*Exercise aim*:
Beneath this instruction is a listing. Transcribe from it only the stretch from the line with "rw [gram_one_aF1]; exact (pL_sound (leaf_ok hm)).2.1" through the line with "rw [gram_one_aF1]; exact (pL_sound (leaf_ok hm)).2.2.2", both end lines included, exactly as written.

*Entries provided*:
_ _ _ _ _ _ _
import Summits.AtomisticToContinuum.Crystallization.Theorems.FrustratedLawDichotomyCellF1HostLinTable
import Summits.AtomisticToContinuum.Crystallization.Theorems.FrustratedLawDichotomyCellHostTaylor

/-!
# FrustratedLawDichotomy · crux `AperiodicFrustratedLawGap` (stmt-AtomisticToContinuum-27623) — class-A K-file tower, layer 5c (column):
the F1 HOST COLUMN, EDITION 3 («CellHostTaylor» (L1) of critic r1856 (B) / r1859 (A); decomp-a2c hand-2 g48, structural share)

Per label `host_F m := φ(t⁰_m) + φ′(t⁰_m)·gram (FᵀF − 1) (a m) (a m) − q_m` (label-wise `≤ φ(‖posL F (a m)‖²)` by (358) `phiT_posL_ge`), and the SUM over
the window bounded on the metric box `|FᵀF − 1| ≤ ε = 2⁻¹⁰` by (358) `sum_hostLin_ge_of_readings` from the class readings of layer 5c (table) and four FOLDS
(Σ k, the window virial `S_ij = Σ_m d_m a_mi a_mj`, Σ_m ℓ_m, Σ q):

* §3 NAMED columns `kR/dR/qR` (rule G5), `hostL F`, and the label-wise facts `hk_F1`, `hd_F1`, `hq_F1`, `hρ_F1`, ★ `hhost_F1L` (the master's `hhost`);
* §4 ★ THE ONE PASS: the twelve integer folds `(Σk, Σq, 16384²Σℓ, s₀₀ … s₂₂)` decided together (`foldsL_eq`, one `decide +kernel`) and unpacked
  (`foldl_accStep`, `folds_read`);
* §5 the real identities (`sum_kR`, `virial_entry`/`virial_sum_eq` through `aF1 m i = T_ii·z_i`, `sum_ell`, `sum_qR`) and ★★ `hostLin_sum_ge`:
  `H3 ≤ Σ_{m ∈ MF1∖0} hostL F m` for every `F` of the metric box, `H3 = -1.4154547…` FULL (`-0.7077274…` per root) vs edition 2's `host_sum_ge`
  `−1.4235639` — the F1 cell gains `+0.00405` per root, i.e. certifies at `2⁻¹⁰` (r1856 (B)).  NUMBERS = lens-5 desk HOSTTAYLOR_F1.json dd69647a to the
  last digit (Σk = -6077518466, Σq = 647764, 16384²·Σℓ = 869229389345536, s = diag(-1472058688, 577885292, 577885292), the six off-diagonal folds are 0).
Imports TREE layer 5c (table) `…CellF1HostLinTable` + (358) `…CellHostTaylor`; 0 sorry.  Tags: [new: K-file certificates]; nothing here closes an item.
-/

namespace Summit.AtomisticToContinuum.Crystallization.Theorems.FrustratedLawDichotomyCellF1HostLin

open scoped BigOperators
open Summit.AtomisticToContinuum.Crystallization.Theorems.FrustratedLawDichotomyCellBST
open Summit.AtomisticToContinuum.Crystallization.Theorems.FrustratedLawDichotomyCoherentFloorAlgebra (phiT phiT1)
open Summit.AtomisticToContinuum.Crystallization.Theorems.FrustratedLawDichotomyCellMetric (posL gram)
open Summit.AtomisticToContinuum.Crystallization.Theorems.FrustratedLawDichotomyCellTriples (zT)
open Summit.AtomisticToContinuum.Crystallization.Theorems.FrustratedLawDichotomyCellF1Frame (qk T TQ)
open Summit.AtomisticToContinuum.Crystallization.Theorems.FrustratedLawDichotomyCellF1Labels (labF1 qkF qkF_eq MF1 mem_M mem_labF1 labF1_nodup)
open Summit.AtomisticToContinuum.Crystallization.Theorems.FrustratedLawDichotomyCellF1Pos (aF1 aF1_eq sumSq_aF1)
open Summit.AtomisticToContinuum.Crystallization.Theorems.FrustratedLawDichotomyCellF1HostTable (phiQ phiQ_cast)
open Summit.AtomisticToContinuum.Crystallization.Theorems.FrustratedLawDichotomyCellF1HostCol (labF1' erase_MF1_eq labF1'_nodup)
open Summit.AtomisticToContinuum.Crystallization.Theorems.FrustratedLawDichotomyCellF1HostLinTable (tQ pL pL_sound treeL treeL_ok treeL_hits)
open Summit.AtomisticToContinuum.Crystallization.Theorems.FrustratedLawDichotomyCellHostTaylor
  (gram_one_self gram_one_sub_pos second_order_le_classwise phiT_posL_ge sum_hostLin_ge_of_readings)

/-! ## §3 The named columns and the label-wise facts -/

/-- the leaf of a label (misses ↦ `0`; there are none on `MF1 ∖ 0`). -/
def leafL (m : ℤ × ℤ × ℤ) : ℤ × ℤ × ℤ := treeL.findD (qkF m) 0

/-- the integer point reading `k_{c(m)}`. -/
def kL (m : ℤ × ℤ × ℤ) : ℤ := (leafL m).1

/-- the integer slope reading `d_{c(m)}`. -/
def dL (m : ℤ × ℤ × ℤ) : ℤ := (leafL m).2.1

/-- the integer second-order reading `q_{c(m)}`. -/
def cL (m : ℤ × ℤ × ℤ) : ℤ := (leafL m).2.2

/-- ★ NAMED column (G5): `kR m = k_{c(m)}/2³²`. -/
noncomputable def kR (m : ℤ × ℤ × ℤ) : ℝ := (kL m : ℝ) / 2 ^ 32

/-- ★ NAMED column (G5): `dR m = d_{c(m)}/2³²`. -/
noncomputable def dR (m : ℤ × ℤ × ℤ) : ℝ := (dL m : ℝ) / 2 ^ 32

/-- ★ NAMED column (G5): `qR m = q_{c(m)}/2³²`. -/
noncomputable def qR (m : ℤ × ℤ × ℤ) : ℝ := (cL m : ℝ) / 2 ^ 32

/-- ★ THE EDITION-3 HOST of a label under the strain `F`: `φ(t⁰) + φ′(t⁰)·gram (FᵀF − 1) a a − q`. -/
noncomputable def hostL (F : Matrix (Fin 3) (Fin 3) ℝ) (m : ℤ × ℤ × ℤ) : ℝ :=
  phiT (gram 1 (aF1 m) (aF1 m)) + phiT1 (gram 1 (aF1 m) (aF1 m)) * gram (F.transpose * F - 1) (aF1 m) (aF1 m) - qR m

/-- the template scalar of a label IS its class scalar: `gram 1 a a = t_{c(m)}`. -/
theorem gram_one_aF1 (m : ℤ × ℤ × ℤ) : gram 1 (aF1 m) (aF1 m) = ((tQ (qkF m) : ℚ) : ℝ) := by
  rw [gram_one_self, sumSq_aF1, qkF_eq]; unfold tQ; push_cast; ring

/-- on a non-root label the leaf passes the test. -/
theorem leaf_ok {m : ℤ × ℤ × ℤ} (hm : m ∈ MF1.erase 0) : pL (qkF m) (leafL m) = true := by
  rw [erase_MF1_eq, List.mem_toFinset] at hm
  exact BT.all_findD treeL_ok (treeL_hits m hm) 0

/-- `hk`: the point reading is below `φ(t⁰)`. -/
theorem hk_F1 : ∀ m ∈ MF1.erase 0, kR m ≤ phiT (gram 1 (aF1 m) (aF1 m)) := fun m hm => by
  rw [gram_one_aF1]; exact (pL_sound (leaf_ok hm)).2.1

/-- `hd`: the slope reading is within `2⁻³³` of `φ′(t⁰)`. -/
theorem hd_F1 : ∀ m ∈ MF1.erase 0, |dR m - phiT1 (gram 1 (aF1 m) (aF1 m))| ≤ 1 / 2 ^ 33 := fun m hm => by
  rw [gram_one_aF1]; exact (pL_sound (leaf_ok hm)).2.2.1

/-- the template scalar is positive on non-root labels. -/
theorem gram_pos_F1 {m : ℤ × ℤ × ℤ} (hm : m ∈ MF1.erase 0) : 0 < gram 1 (aF1 m) (aF1 m) := by
  rw [gram_one_aF1]; exact (pL_sound (leaf_ok hm)).1

/-- `hρ`: the label-wise second-order window is non-degenerate (`3ε < 1`). -/
theorem hρ_F1 {m : ℤ × ℤ × ℤ} (hm : m ∈ MF1.erase 0) : 0 < gram 1 (aF1 m) (aF1 m) - 1 / 1024 * (∑ i, |aF1 m i|) ^ 2 :=
  gram_one_sub_pos (by norm_num) (by norm_num) (gram_pos_F1 hm)

/-- `hq`: the label-wise second-order term is below the class reading (via the class-wise bound `ℓ ≤ 3t⁰`). -/
theorem hq_F1 {m : ℤ × ℤ × ℤ} (hm : m ∈ MF1.erase 0) :
    (gram 1 (aF1 m) (aF1 m) - 1 / 1024 * (∑ i, |aF1 m i|) ^ 2)⁻¹ ^ 5 * (1 / 1024 * (∑ i, |aF1 m i|) ^ 2) ^ 2 ≤ qR m := by
  refine (second_order_le_classwise (by norm_num) (by norm_num) (gram_pos_F1 hm)).trans ?_
  rw [gram_one_aF1]; exact (pL_sound (leaf_ok hm)).2.2.2

/-- ★ LABEL-WISE CERTIFICATION of the edition-3 host (the master's `hhost` binder): under every `F` of the metric box, `hostL F m ≤ φ(‖posL F (aF1 m)‖²)`. -/
theorem hhost_F1L {F : Matrix (Fin 3) (Fin 3) ℝ} (hG : ∀ i j, |(F.transpose * F) i j - (if i = j then 1 else 0)| ≤ 1 / 1024) :
    ∀ m ∈ MF1.erase 0, hostL F m ≤ phiT (‖posL F (aF1 m)‖ ^ 2) :=
  fun m hm => phiT_posL_ge hG (aF1 m) (hρ_F1 hm) (hq_F1 hm)

/-! ## §4 The one pass: twelve integer folds -/

/-- the integer `16384²·ℓ_m = (10477|z₀| + 11706|z₁| + 11706|z₂|)²`. -/
def lZ (m : ℤ × ℤ × ℤ) : ℤ := (10477 * |m.1| + 11706 * |m.2.1| + 11706 * |m.2.2|) ^ 2

/-- one step of the accumulator `[K, Q, L, s₀₀, s₀₁, s₀₂, s₁₀, s₁₁, s₁₂, s₂₀, s₂₁, s₂₂]` (a 12-list; any other shape is left alone). -/
def accStep (p : List ℤ) (m : ℤ × ℤ × ℤ) : List ℤ :=
  match p with
  | [K, Q, L, s00, s01, s02, s10, s11, s12, s20, s21, s22] =>
    [K + kL m, Q + cL m, L + lZ m, s00 + dL m * (zT m 0 * zT m 0), s01 + dL m * (zT m 0 * zT m 1), s02 + dL m * (zT m 0 * zT m 2),
      s10 + dL m * (zT m 1 * zT m 0), s11 + dL m * (zT m 1 * zT m 1), s12 + dL m * (zT m 1 * zT m 2),
      s20 + dL m * (zT m 2 * zT m 0), s21 + dL m * (zT m 2 * zT m 1), s22 + dL m * (zT m 2 * zT m 2)]
  | l => l

/-- the folds over the non-root labels, in ONE pass. -/
def foldsL : List ℤ := labF1'.foldl accStep [0, 0, 0, 0, 0, 0, 0, 0, 0, 0, 0, 0]

/-- ★ KERNEL FACT 3: the twelve folds (`Σk, Σq, 16384²Σℓ, s_ij`). -/
theorem foldsL_eq : foldsL = [(-6077518466), 647764, 869229389345536, (-1472058688), 0, 0, 0, 577885292, 0, 0, 0, 577885292] := by
  decide +kernel

/-- the virial fold of the pair `(i, j)`. -/
def sL (i j : Fin 3) : ℤ := (labF1'.map fun m => dL m * (zT m i * zT m j)).sum

/-- unpacking the accumulator: each slot is the corresponding list sum. -/
theorem foldl_accStep (l : List (ℤ × ℤ × ℤ)) (K Q L s00 s01 s02 s10 s11 s12 s20 s21 s22 : ℤ) :
    l.foldl accStep [K, Q, L, s00, s01, s02, s10, s11, s12, s20, s21, s22] =
      [K + (l.map kL).sum, Q + (l.map cL).sum, L + (l.map lZ).sum,
        s00 + (l.map fun m => dL m * (zT m 0 * zT m 0)).sum, s01 + (l.map fun m => dL m * (zT m 0 * zT m 1)).sum,
        s02 + (l.map fun m => dL m * (zT m 0 * zT m 2)).sum, s10 + (l.map fun m => dL m * (zT m 1 * zT m 0)).sum,
        s11 + (l.map fun m => dL m * (zT m 1 * zT m 1)).sum, s12 + (l.map fun m => dL m * (zT m 1 * zT m 2)).sum,
        s20 + (l.map fun m => dL m * (zT m 2 * zT m 0)).sum, s21 + (l.map fun m => dL m * (zT m 2 * zT m 1)).sum,
        s22 + (l.map fun m => dL m * (zT m 2 * zT m 2)).sum] := by
  induction l generalizing K Q L s00 s01 s02 s10 s11 s12 s20 s21 s22 with
  | nil => simp
  | cons m l ih => simp only [List.foldl_cons, accStep, ih, List.map_cons, List.sum_cons, add_assoc]

/-- the three scalar folds and the nine virial folds, read off KERNEL FACT 3. -/
theorem folds_read : (labF1'.map kL).sum = (-6077518466) ∧ (labF1'.map cL).sum = 647764 ∧ (labF1'.map lZ).sum = 869229389345536 ∧
    sL 0 0 = (-1472058688) ∧ sL 0 1 = 0 ∧ sL 0 2 = 0 ∧ sL 1 0 = 0 ∧ sL 1 1 = 577885292 ∧ sL 1 2 = 0 ∧
    sL 2 0 = 0 ∧ sL 2 1 = 0 ∧ sL 2 2 = 577885292 := by
  have h := foldsL_eq
  rw [foldsL, foldl_accStep] at h
  simp only [zero_add, List.cons.injEq, and_true] at h
  exact h

/-! ## §5 The real identities and the literal -/

/-- `MF1 ∖ 0`-sums of an integer column are the list folds, cast. -/
theorem sum_cast_eq (f : ℤ × ℤ × ℤ → ℤ) : ∑ m ∈ MF1.erase 0, (f m : ℝ) = (((labF1'.map f).sum : ℤ) : ℝ) := by
  rw [erase_MF1_eq, List.sum_toFinset _ labF1'_nodup, Int.cast_list_sum, List.map_map]; rfl

/-- Σ kR. -/
theorem sum_kR : ∑ m ∈ MF1.erase 0, kR m = (((-6077518466) : ℤ) : ℝ) / 2 ^ 32 := by
  have h : ∑ m ∈ MF1.erase 0, kR m = (∑ m ∈ MF1.erase 0, (kL m : ℝ)) / 2 ^ 32 := by rw [Finset.sum_div]; rfl
  rw [h, sum_cast_eq, folds_read.1]

/-- Σ qR. -/
theorem sum_qR : ∑ m ∈ MF1.erase 0, qR m = ((647764 : ℤ) : ℝ) / 2 ^ 32 := by
  have h : ∑ m ∈ MF1.erase 0, qR m = (∑ m ∈ MF1.erase 0, (cL m : ℝ)) / 2 ^ 32 := by rw [Finset.sum_div]; rfl
  rw [h, sum_cast_eq, folds_read.2.1]

/-- the diagonal template entries `T_ii = (10477, 11706, 11706)/16384`, as reals. -/
noncomputable def Td (i : Fin 3) : ℝ := ![10477 / 16384, 11706 / 16384, 11706 / 16384] i

/-- the template entries are positive. -/
theorem Td_pos (i : Fin 3) : 0 < Td i := by
  fin_cases i <;> simp [Td]

/-- the template is diagonal: `a_m i = T_ii · z_i`. -/
theorem aF1_apply (m : ℤ × ℤ × ℤ) (i : Fin 3) : aF1 m i = Td i * (zT m i : ℝ) := by
  rw [aF1_eq]
  unfold T TQ
  fin_cases i <;> simp [Matrix.mulVec, dotProduct, Fin.sum_univ_three, Td] <;> norm_num

/-- the virial entry of the pair `(i, j)`: `Σ_m dR m·a_mi·a_mj = T_ii T_jj s_ij / 2³²`. -/
theorem virial_entry (i j : Fin 3) : ∑ m ∈ MF1.erase 0, dR m * (aF1 m i * aF1 m j) = Td i * Td j / 2 ^ 32 * (sL i j : ℝ) := by
  have h : ∀ m, dR m * (aF1 m i * aF1 m j) = Td i * Td j / 2 ^ 32 * ((dL m * (zT m i * zT m j) : ℤ) : ℝ) := by
    intro m; rw [aF1_apply, aF1_apply]; unfold dR; push_cast; ring
  simp_rw [h]
  rw [← Finset.mul_sum, sum_cast_eq]; rfl

/-- the absolute virial entry: `|Σ_m dR m·a_mi·a_mj| = T_ii T_jj |s_ij| / 2³²`. -/
theorem abs_virial_entry (i j : Fin 3) : |∑ m ∈ MF1.erase 0, dR m * (aF1 m i * aF1 m j)| = Td i * Td j / 2 ^ 32 * ((|sL i j| : ℤ) : ℝ) := by
  rw [virial_entry, abs_mul, abs_of_pos (by have := Td_pos i; have := Td_pos j; positivity), Int.cast_abs]

/-- the first-order (virial) column, in closed form (the six off-diagonal folds vanish; `T₁ = T₂`). -/
theorem virial_sum_eq : ∑ i, ∑ j, |∑ m ∈ MF1.erase 0, dR m * (aF1 m i * aF1 m j)| =
    ((10477 / 16384 : ℝ) * (10477 / 16384) * 1472058688 + 2 * ((11706 / 16384 : ℝ) * (11706 / 16384) * 577885292)) / 2 ^ 32 := by
  simp_rw [abs_virial_entry]
  obtain ⟨-, -, -, h00, h01, h02, h10, h11, h12, h20, h21, h22⟩ := folds_read
  simp only [Fin.sum_univ_three, h00, h01, h02, h10, h11, h12, h20, h21, h22, Td]
  simp only [Matrix.cons_val_zero, Matrix.cons_val_one, Matrix.head_cons, Matrix.cons_val_two, Matrix.tail_cons]
  norm_num

/-- `ℓ_m` in closed form: `(Σ_i |a_m i|)² = lZ m / 16384²`. -/
theorem ell_eq (m : ℤ × ℤ × ℤ) : (∑ i, |aF1 m i|) ^ 2 = (lZ m : ℝ) / 16384 ^ 2 := by
  simp only [Fin.sum_univ_three, aF1_apply, abs_mul, abs_of_pos (Td_pos _), lZ]
  have hz0 : (zT m 0 : ℝ) = (m.1 : ℝ) := by simp [zT]
  have hz1 : (zT m 1 : ℝ) = (m.2.1 : ℝ) := by simp [zT]
  have hz2 : (zT m 2 : ℝ) = (m.2.2 : ℝ) := by simp [zT]
  rw [hz0, hz1, hz2]
  simp only [Td, Matrix.cons_val_zero, Matrix.cons_val_one, Matrix.head_cons, Matrix.cons_val_two, Matrix.tail_cons]
  push_cast
  ring

/-- Σ ℓ. -/
theorem sum_ell : ∑ m ∈ MF1.erase 0, (∑ i, |aF1 m i|) ^ 2 = ((869229389345536 : ℤ) : ℝ) / 16384 ^ 2 := by
  simp_rw [ell_eq]
  rw [← Finset.sum_div, sum_cast_eq, folds_read.2.2.1]

/-- ★ THE LITERAL `H3` of the edition-3 host column (exact rational; `= -1.4154547…` FULL, `-0.7077274…` per root). -/
def H3 : ℚ := (-52221062686455131577) / 36893488147419103232

/-- ★★ **THE F1 HOST COLUMN, EDITION 3**: on the metric box `|FᵀF − 1| ≤ 2⁻¹⁰`, `H3 ≤ Σ_{m ∈ MF1∖0} hostL F m` (the master's `hH` binder with
`host := hostL F`, `hhost := hhost_F1L hG`). -/
theorem hostLin_sum_ge {F : Matrix (Fin 3) (Fin 3) ℝ} (hG : ∀ i j, |(F.transpose * F) i j - (if i = j then 1 else 0)| ≤ 1 / 1024) :
    ((H3 : ℚ) : ℝ) ≤ ∑ m ∈ MF1.erase 0, hostL F m := by
  have h := sum_hostLin_ge_of_readings (MF1.erase 0) aF1 (ε := 1 / 1024) (η := 1 / 2 ^ 33) (by norm_num) hG kR dR qR hk_F1 hd_F1
  rw [sum_kR, virial_sum_eq, sum_ell, sum_qR] at h
  refine le_trans ?_ h
  unfold H3
  push_cast
  norm_num

end Summit.AtomisticToContinuum.Crystallization.Theorems.FrustratedLawDichotomyCellF1HostLin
_ _ _ _ _ _ _
*Your solution*:
  rw [gram_one_aF1]; exact (pL_sound (leaf_ok hm)).2.1

/-- `hd`: the slope reading is within `2⁻³³` of `φ′(t⁰)`. -/
theorem hd_F1 : ∀ m ∈ MF1.erase 0, |dR m - phiT1 (gram 1 (aF1 m) (aF1 m))| ≤ 1 / 2 ^ 33 := fun m hm => by
  rw [gram_one_aF1]; exact (pL_sound (leaf_ok hm)).2.2.1

/-- the template scalar is positive on non-root labels. -/
theorem gram_pos_F1 {m : ℤ × ℤ × ℤ} (hm : m ∈ MF1.erase 0) : 0 < gram 1 (aF1 m) (aF1 m) := by
  rw [gram_one_aF1]; exact (pL_sound (leaf_ok hm)).1

/-- `hρ`: the label-wise second-order window is non-degenerate (`3ε < 1`). -/
theorem hρ_F1 {m : ℤ × ℤ × ℤ} (hm : m ∈ MF1.erase 0) : 0 < gram 1 (aF1 m) (aF1 m) - 1 / 1024 * (∑ i, |aF1 m i|) ^ 2 :=
  gram_one_sub_pos (by norm_num) (by norm_num) (gram_pos_F1 hm)

/-- `hq`: the label-wise second-order term is below the class reading (via the class-wise bound `ℓ ≤ 3t⁰`). -/
theorem hq_F1 {m : ℤ × ℤ × ℤ} (hm : m ∈ MF1.erase 0) :
    (gram 1 (aF1 m) (aF1 m) - 1 / 1024 * (∑ i, |aF1 m i|) ^ 2)⁻¹ ^ 5 * (1 / 1024 * (∑ i, |aF1 m i|) ^ 2) ^ 2 ≤ qR m := by
  refine (second_order_le_classwise (by norm_num) (by norm_num) (gram_pos_F1 hm)).trans ?_
  rw [gram_one_aF1]; exact (pL_sound (leaf_ok hm)).2.2.2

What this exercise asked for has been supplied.